» **Assignment**: Look through the listing for the string "closes" and copy out every line that holds it.

** Opening Given data block **

import Summits.HodgeConjecture.HodgeConjecture.Theorems.F0P3KitFamilyOfRecord   -- ★ p822799 (K9 interface, F0P3-p04 (g7)): `FrameData`, `kitFamilyOfRecord`, `isPinned_kitFamilyOfRecord` (+ ★ K1′ `isPinned_kitOfRecord₀`)
import Summits.HodgeConjecture.HodgeConjecture.Theorems.F0P3KitOfRecordWTransport  -- ★1b p847021 (F0P3a-p02 (g15), ED. 38): `isPinned_kitOfRecordW₀`, the `Iff.rfl` transports, the in-house rows at `𝔠₀^W` (+ ★1 p847005 `kitOfRecordW`)
import HarnessLib

/-!
# Crux `H413` — closer ED. 38 «PK-ε», ★6 «REL♯-W» (w1): **the kit FAMILY of record WITH THE ROOT-NUMBER SIGN, `kitFamilyOfRecordW 𝔇W`**

F0∕P3 «U3-mult», cell `hodgecm-mathlib`, crux H413 (`stmt-HodgeConjecture-24833`); RULING D53-pre (desk heir F0P3-plan (g12)) PART A (4) ★6 as worded 22:28:34Z («FIELD, NOT
PARAMETER»); LEAD F0P3a-plan (g12) T11-70; pen F0P2-p02 (g12) (lineage author of ★ `F0P3RelParityOfRecord`).  THEOREMS-SIDE, ADDITIVE: ★ `FrameData` ∕ `kitFamilyOfRecord` ∕
`isPinned_kitFamilyOfRecord` (p822799) are untouched; this file is their twin over ★1 `kitOfRecordW`.

THE MATHEMATICS (Rogawski 1990 Thm. 14.6.4 as corrected by Rogawski 1992 Thm. 1.2: `m(π) = ½(1 + W(ξ)·(−1)^{n(π)+N})`, `W(ξ) = ε(½, φ_ξ) ∈ {±1}`).  The per-frame external
data of the kit of record acquire ONE more letter, the root-number sign `wXi : OneDimAutRepH L → ℤ` (∃-bound in the tuple letter beside `c`, `jInf`, `dsInf`), so:
* §1 `structure FrameDataW … extends FrameData L H ι T hT μ` with the one new field `wXi`;
* §2 `def kitFamilyOfRecordW (𝔇W : ∀ frame, FrameDataW …) : KitFamily := fun frame => kitOfRecordW … μω (𝔇W frame).wXi (𝔇W frame).c …` (★ `kitFamilyOfRecord` :81–:98 twin over
  ★1, incl. the `letI`∕`haveI` Borel lines) + `kitFamilyOfRecordW_apply` (`rfl`) + `kitFamilyOfRecord_toFrameData_apply` (the sign-blind family of `𝔇W`, frame by frame, is
  ★ `kitOfRecord` at the same data — for re-using sign-blind ★ facts stated at `kitFamilyOfRecord 𝔇`);
* §3 `isPinned_kitFamilyOfRecordW 𝔇W : (kitFamilyOfRecordW 𝔇W).IsPinned` — NO HYPOTHESIS: ★ V6 `IsPinned` reads `mult cl ramCls clFin μv evp hat Unr cptTriv` only (sign-blind), so
  ★1b `isPinned_kitOfRecordW₀` (= ★ K1′ `isPinned_kitOfRecord₀` moved across by `Iff.rfl`) closes it frame by frame.
One structure + one def WITH BODIES + theorems; no `sorry`, no named fact, no instance, no notation.  `--supports stmt-HodgeConjecture-24833`.
HONEST LABEL: HC_CM is proved only modulo the printed citations until rung 0 closes; this file is count-neutral support (plumbing + transports, no new mathematics).

References: [Rogawski1990] §14.6 Thm. 14.6.4 pp. 236–244, §14.5 p. 237, §13.7 p. 206; [Rogawski1992] J. D. Rogawski, *The multiplicity formula for A-packets*, in: The zeta
functions of Picard modular surfaces (CRM, 1992) 395–419, Thm. 1.2 p. 397, §6 p. 417; [FlathCorvallis1979] Thm. 3.
-/

set_option autoImplicit false
set_option linter.dupNamespace false

noncomputable section

open NumberField IsDedekindDomain MeasureTheory
open Literature.NumberTheory.Rogawski1990 Literature.NumberTheory.GaloisRepresentations
open Literature.NumberTheory.Automorphic Literature.NumberTheory.Automorphic.UnitaryGroup
open Literature.NumberTheory.Automorphic.UnitaryGroup.CotangentForms
open Literature.RepresentationTheory.BorelWallach2000 Literature.RepresentationTheory.KonnoKonno2007
open scoped Matrix ComplexOrder

namespace Summit.HodgeConjecture.HodgeConjecture.Cruxes.H413.F0P3KitOfRecordW

open Summit.HodgeConjecture.HodgeConjecture.Cruxes.H413.F0P3InnerFormClassificationV6
open Summit.HodgeConjecture.HodgeConjecture.Cruxes.H413.F0P3RamClsOfRecord (ramCls₀)
open Summit.HodgeConjecture.HodgeConjecture.Cruxes.H413.F0P3KitOfRecord (FrameData kitOfRecord kitFamilyOfRecord)

/-! ## §1 Per-frame external data WITH the root-number sign -/

/-- **`FrameDataW L H ι T hT μ`** — ★ `FrameData` (T1's sockets, the G∕H-side carriers, the ξ∕packet data, the sign `c`, `jInf`, `dsInf`, `archTr`, the Haar data) EXTENDED
by ONE field: the global root numbers `W(φ_ξ) = ε(½, φ_ξ) ∈ {±1}` of the packet characters `φ_ξ := μω·(χ₁ξ)_L`, ∃-bound per frame by the tuple letter exactly like `c`,
`jInf`, `dsInf` (RULING D53-pre (9): field, not parameter). [cite: Rogawski1992, Thm. 1.2 p. 397] [cite: Rogawski1990, §14.6 Thm. 14.6.4 pp. 236–244] -/
structure FrameDataW (L : Type) [Field L] [NumberField L] [IsCMField L] (H : Matrix (Fin 3) (Fin 3) L) (ι : L →+* ℂ) (T : GL (Fin 3) ℂ)
    (hT : (T : Matrix (Fin 3) (Fin 3) ℂ)ᴴ * H.map ι * (T : Matrix (Fin 3) (Fin 3) ℂ) = Literature.Geometry.ComplexHyperbolic.BallModel.J)
    (μ : Measure (Gp L H).automorphicQuotient) [(Gp L H).IsAutomorphicMeasure μ] : Type 2 extends FrameData L H ι T hT μ where
  /-- the global root numbers `W(φ_ξ) = ε(½, φ_ξ) ∈ {±1}` of the packet characters [Rogawski1992, Thm. 1.2 p. 397] -/
  wXi : OneDimAutRepH L → ℤ

/-! ## §2 The kit family of record with the root-number sign -/

/-- **`kitFamilyOfRecordW 𝔇W : KitFamily`** — at every letters' frame the kit of record WITH THE ROOT-NUMBER SIGN ★1 `kitOfRecordW` (exact ramification set ★ `ramCls₀`, the family's own
`μω`, the external data `𝔇W frame` incl. `wXi`); the Borel structure on `G′(𝔸)` fixed inside — ★ `kitFamilyOfRecord` :81–:98 token for token with `kitOfRecord … μω c ↦
kitOfRecordW … μω (𝔇W …).wXi (𝔇W …).c`. [cite: Rogawski1990, §14.6 Thm. 14.6.4 pp. 236–244] [cite: Rogawski1992, Thm. 1.2 p. 397] -/
def kitFamilyOfRecordW
    (𝔇W : ∀ (L : Type) [Field L] [NumberField L] [IsCMField L] (ι : L →+* ℂ) (H : Matrix (Fin 3) (Fin 3) L) (T : GL (Fin 3) ℂ)
      (hT : (T : Matrix (Fin 3) (Fin 3) ℂ)ᴴ * H.map ι * (T : Matrix (Fin 3) (Fin 3) ℂ) = Literature.Geometry.ComplexHyperbolic.BallModel.J),
      (∀ τ' : L →+* ℂ, InfinitePlace.mk τ' ≠ InfinitePlace.mk ι → (H.map τ').PosDef) →
      2 ≤ Module.finrank ℚ ↥(maximalRealSubfield L) →
      ∀ (μ : Measure (Gp L H).automorphicQuotient) [(Gp L H).IsAutomorphicMeasure μ] (μω : HeckeCharacter L) (_hμu : μω.IsUnitary),
      (∀ x : Literature.NumberTheory.GaloisRepresentations.ideleGroup ↥(maximalRealSubfield L),
        μω (AdeleRing.ideleBaseChange (↥(maximalRealSubfield L)) L x) = quadraticHeckeCharCM L x) → FrameDataW L H ι T hT μ) :
    KitFamily :=
  fun L _ _ _ ι H T hT hdef h2 μ _ μω hμu hμω =>
    letI : MeasurableSpace (Gp L H).Adelic := borel _
    haveI : BorelSpace (Gp L H).Adelic := ⟨rfl⟩
    haveI := (𝔇W L ι H T hT hdef h2 μ μω hμu hμω).isFiniteMeasureOnCompacts_ν
    kitOfRecordW L H ι T hT μ (𝔇W L ι H T hT hdef h2 μ μω hμu hμω).𝔰 (𝔇W L ι H T hT hdef h2 μ μω hμu hμω).gh (𝔇W L ι H T hT hdef h2 μ μω hμu hμω).ξd μω
      (𝔇W L ι H T hT hdef h2 μ μω hμu hμω).wXi (𝔇W L ι H T hT hdef h2 μ μω hμu hμω).c (𝔇W L ι H T hT hdef h2 μ μω hμu hμω).jInf (𝔇W L ι H T hT hdef h2 μ μω hμu hμω).dsInf
      (𝔇W L ι H T hT hdef h2 μ μω hμu hμω).archTr (𝔇W L ι H T hT hdef h2 μ μω hμu hμω).ν (𝔇W L ι H T hT hdef h2 μ μω hμu hμω).μv ramCls₀

section Family

variable (𝔇W : ∀ (L : Type) [Field L] [NumberField L] [IsCMField L] (ι : L →+* ℂ) (H : Matrix (Fin 3) (Fin 3) L) (T : GL (Fin 3) ℂ)
      (hT : (T : Matrix (Fin 3) (Fin 3) ℂ)ᴴ * H.map ι * (T : Matrix (Fin 3) (Fin 3) ℂ) = Literature.Geometry.ComplexHyperbolic.BallModel.J),
      (∀ τ' : L →+* ℂ, InfinitePlace.mk τ' ≠ InfinitePlace.mk ι → (H.map τ').PosDef) →
      2 ≤ Module.finrank ℚ ↥(maximalRealSubfield L) →
      ∀ (μ : Measure (Gp L H).automorphicQuotient) [(Gp L H).IsAutomorphicMeasure μ] (μω : HeckeCharacter L) (_hμu : μω.IsUnitary),
      (∀ x : Literature.NumberTheory.GaloisRepresentations.ideleGroup ↥(maximalRealSubfield L),
        μω (AdeleRing.ideleBaseChange (↥(maximalRealSubfield L)) L x) = quadraticHeckeCharCM L x) → FrameDataW L H ι T hT μ)

/-- Unfolding `kitFamilyOfRecordW` at a frame (`rfl`). -/
theorem kitFamilyOfRecordW_apply (L : Type) [Field L] [NumberField L] [IsCMField L] (ι : L →+* ℂ) (H : Matrix (Fin 3) (Fin 3) L) (T : GL (Fin 3) ℂ)
    (hT : (T : Matrix (Fin 3) (Fin 3) ℂ)ᴴ * H.map ι * (T : Matrix (Fin 3) (Fin 3) ℂ) = Literature.Geometry.ComplexHyperbolic.BallModel.J)
    (hdef : ∀ τ' : L →+* ℂ, InfinitePlace.mk τ' ≠ InfinitePlace.mk ι → (H.map τ').PosDef) (h2 : 2 ≤ Module.finrank ℚ ↥(maximalRealSubfield L))
    (μ : Measure (Gp L H).automorphicQuotient) [(Gp L H).IsAutomorphicMeasure μ] (μω : HeckeCharacter L) (hμu : μω.IsUnitary)
    (hμω : ∀ x : Literature.NumberTheory.GaloisRepresentations.ideleGroup ↥(maximalRealSubfield L),
      μω (AdeleRing.ideleBaseChange (↥(maximalRealSubfield L)) L x) = quadraticHeckeCharCM L x) :
    kitFamilyOfRecordW 𝔇W L ι H T hT hdef h2 μ μω hμu hμω =
      (letI : MeasurableSpace (Gp L H).Adelic := borel _
       haveI : BorelSpace (Gp L H).Adelic := ⟨rfl⟩
       haveI := (𝔇W L ι H T hT hdef h2 μ μω hμu hμω).isFiniteMeasureOnCompacts_ν
       kitOfRecordW L H ι T hT μ (𝔇W L ι H T hT hdef h2 μ μω hμu hμω).𝔰 (𝔇W L ι H T hT hdef h2 μ μω hμu hμω).gh (𝔇W L ι H T hT hdef h2 μ μω hμu hμω).ξd μω
         (𝔇W L ι H T hT hdef h2 μ μω hμu hμω).wXi (𝔇W L ι H T hT hdef h2 μ μω hμu hμω).c (𝔇W L ι H T hT hdef h2 μ μω hμu hμω).jInf (𝔇W L ι H T hT hdef h2 μ μω hμu hμω).dsInf
         (𝔇W L ι H T hT hdef h2 μ μω hμu hμω).archTr (𝔇W L ι H T hT hdef h2 μ μω hμu hμω).ν (𝔇W L ι H T hT hdef h2 μ μω hμu hμω).μv ramCls₀) := rfl

/-- **The sign-blind family of `𝔇W`**: `kitFamilyOfRecord` of the `FrameData` part of `𝔇W` is, frame by frame, ★ `kitOfRecord` at the same external data WITHOUT `wXi` (`rfl`) — so
every sign-blind ★ fact stated at `kitFamilyOfRecord 𝔇` is available at `𝔇 := fun … => (𝔇W …).toFrameData` and transports to `kitFamilyOfRecordW 𝔇W` through ★1's `rfl`
read-backs. [cite: Rogawski1990, §14.6 Thm. 14.6.4 p. 244] -/
theorem kitFamilyOfRecord_toFrameData_apply (L : Type) [Field L] [NumberField L] [IsCMField L] (ι : L →+* ℂ) (H : Matrix (Fin 3) (Fin 3) L) (T : GL (Fin 3) ℂ)
    (hT : (T : Matrix (Fin 3) (Fin 3) ℂ)ᴴ * H.map ι * (T : Matrix (Fin 3) (Fin 3) ℂ) = Literature.Geometry.ComplexHyperbolic.BallModel.J)
    (hdef : ∀ τ' : L →+* ℂ, InfinitePlace.mk τ' ≠ InfinitePlace.mk ι → (H.map τ').PosDef) (h2 : 2 ≤ Module.finrank ℚ ↥(maximalRealSubfield L))
    (μ : Measure (Gp L H).automorphicQuotient) [(Gp L H).IsAutomorphicMeasure μ] (μω : HeckeCharacter L) (hμu : μω.IsUnitary)
    (hμω : ∀ x : Literature.NumberTheory.GaloisRepresentations.ideleGroup ↥(maximalRealSubfield L),
      μω (AdeleRing.ideleBaseChange (↥(maximalRealSubfield L)) L x) = quadraticHeckeCharCM L x) :
    kitFamilyOfRecord (fun L _ _ _ ι H T hT hdef h2 μ _ μω hμu hμω => (𝔇W L ι H T hT hdef h2 μ μω hμu hμω).toFrameData) L ι H T hT hdef h2 μ μω hμu hμω =
      (letI : MeasurableSpace (Gp L H).Adelic := borel _
       haveI : BorelSpace (Gp L H).Adelic := ⟨rfl⟩
       haveI := (𝔇W L ι H T hT hdef h2 μ μω hμu hμω).isFiniteMeasureOnCompacts_ν
       kitOfRecord L H ι T hT μ (𝔇W L ι H T hT hdef h2 μ μω hμu hμω).𝔰 (𝔇W L ι H T hT hdef h2 μ μω hμu hμω).gh (𝔇W L ι H T hT hdef h2 μ μω hμu hμω).ξd μω
         (𝔇W L ι H T hT hdef h2 μ μω hμu hμω).c (𝔇W L ι H T hT hdef h2 μ μω hμu hμω).jInf (𝔇W L ι H T hT hdef h2 μ μω hμu hμω).dsInf
         (𝔇W L ι H T hT hdef h2 μ μω hμu hμω).archTr (𝔇W L ι H T hT hdef h2 μ μω hμu hμω).ν (𝔇W L ι H T hT hdef h2 μ μω hμu hμω).μv ramCls₀) := rfl

/-! ## §3 The family is PINNED — no hypothesis (`IsPinned` is sign-blind) -/

/-- **`isPinned_kitFamilyOfRecordW 𝔇W : (kitFamilyOfRecordW 𝔇W).IsPinned`** — NO HYPOTHESIS: at every letters' frame the W-kit of record is pinned.  ★ V6 `IsPinned` (i)–(x) reads the
fields `mult cl ramCls clFin μv evp hat Unr cptTriv` only, all of which ★1's structure update leaves DEFINITIONALLY `kitOfRecord`'s; the proof term is ★1b `isPinned_kitOfRecordW₀`
(= ★ K1′ `isPinned_kitOfRecord₀` across `isPinned_kitOfRecordW_iff`; compact CM frame `hdef h2`, Haar facts from `𝔇W`) — ★ `isPinned_kitFamilyOfRecord` :127 twin. [cite: Rogawski1990, §14.5 p. 237; §13.7 p. 206] [cite: FlathCorvallis1979, Thm. 3] -/
theorem isPinned_kitFamilyOfRecordW : (kitFamilyOfRecordW 𝔇W).IsPinned := by
  intro L _ _ _ ι H T hT hdef h2 μ _ μω hμu hμω
  letI : MeasurableSpace (Gp L H).Adelic := borel _
  haveI : BorelSpace (Gp L H).Adelic := ⟨rfl⟩
  haveI := (𝔇W L ι H T hT hdef h2 μ μω hμu hμω).isFiniteMeasureOnCompacts_ν
  exact isPinned_kitOfRecordW₀ L H ι T hT μ (𝔇W L ι H T hT hdef h2 μ μω hμu hμω).𝔰 (𝔇W L ι H T hT hdef h2 μ μω hμu hμω).gh (𝔇W L ι H T hT hdef h2 μ μω hμu hμω).ξd μω
    (𝔇W L ι H T hT hdef h2 μ μω hμu hμω).wXi (𝔇W L ι H T hT hdef h2 μ μω hμu hμω).c (𝔇W L ι H T hT hdef h2 μ μω hμu hμω).jInf (𝔇W L ι H T hT hdef h2 μ μω hμu hμω).dsInf (𝔇W L ι H T hT hdef h2 μ μω hμu hμω).archTr
    (𝔇W L ι H T hT hdef h2 μ μω hμu hμω).ν (𝔇W L ι H T hT hdef h2 μ μω hμu hμω).μv hdef h2 (𝔇W L ι H T hT hdef h2 μ μω hμu hμω).isHaarMeasure_μv

end Family

end Summit.HodgeConjecture.HodgeConjecture.Cruxes.H413.F0P3KitOfRecordW

end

** Closing Given data block **

» **Exercise answer**:
  ★1b `isPinned_kitOfRecordW₀` (= ★ K1′ `isPinned_kitOfRecord₀` moved across by `Iff.rfl`) closes it frame by frame.
HONEST LABEL: HC_CM is proved only modulo the printed citations until rung 0 closes; this file is count-neutral support (plumbing + transports, no new mathematics).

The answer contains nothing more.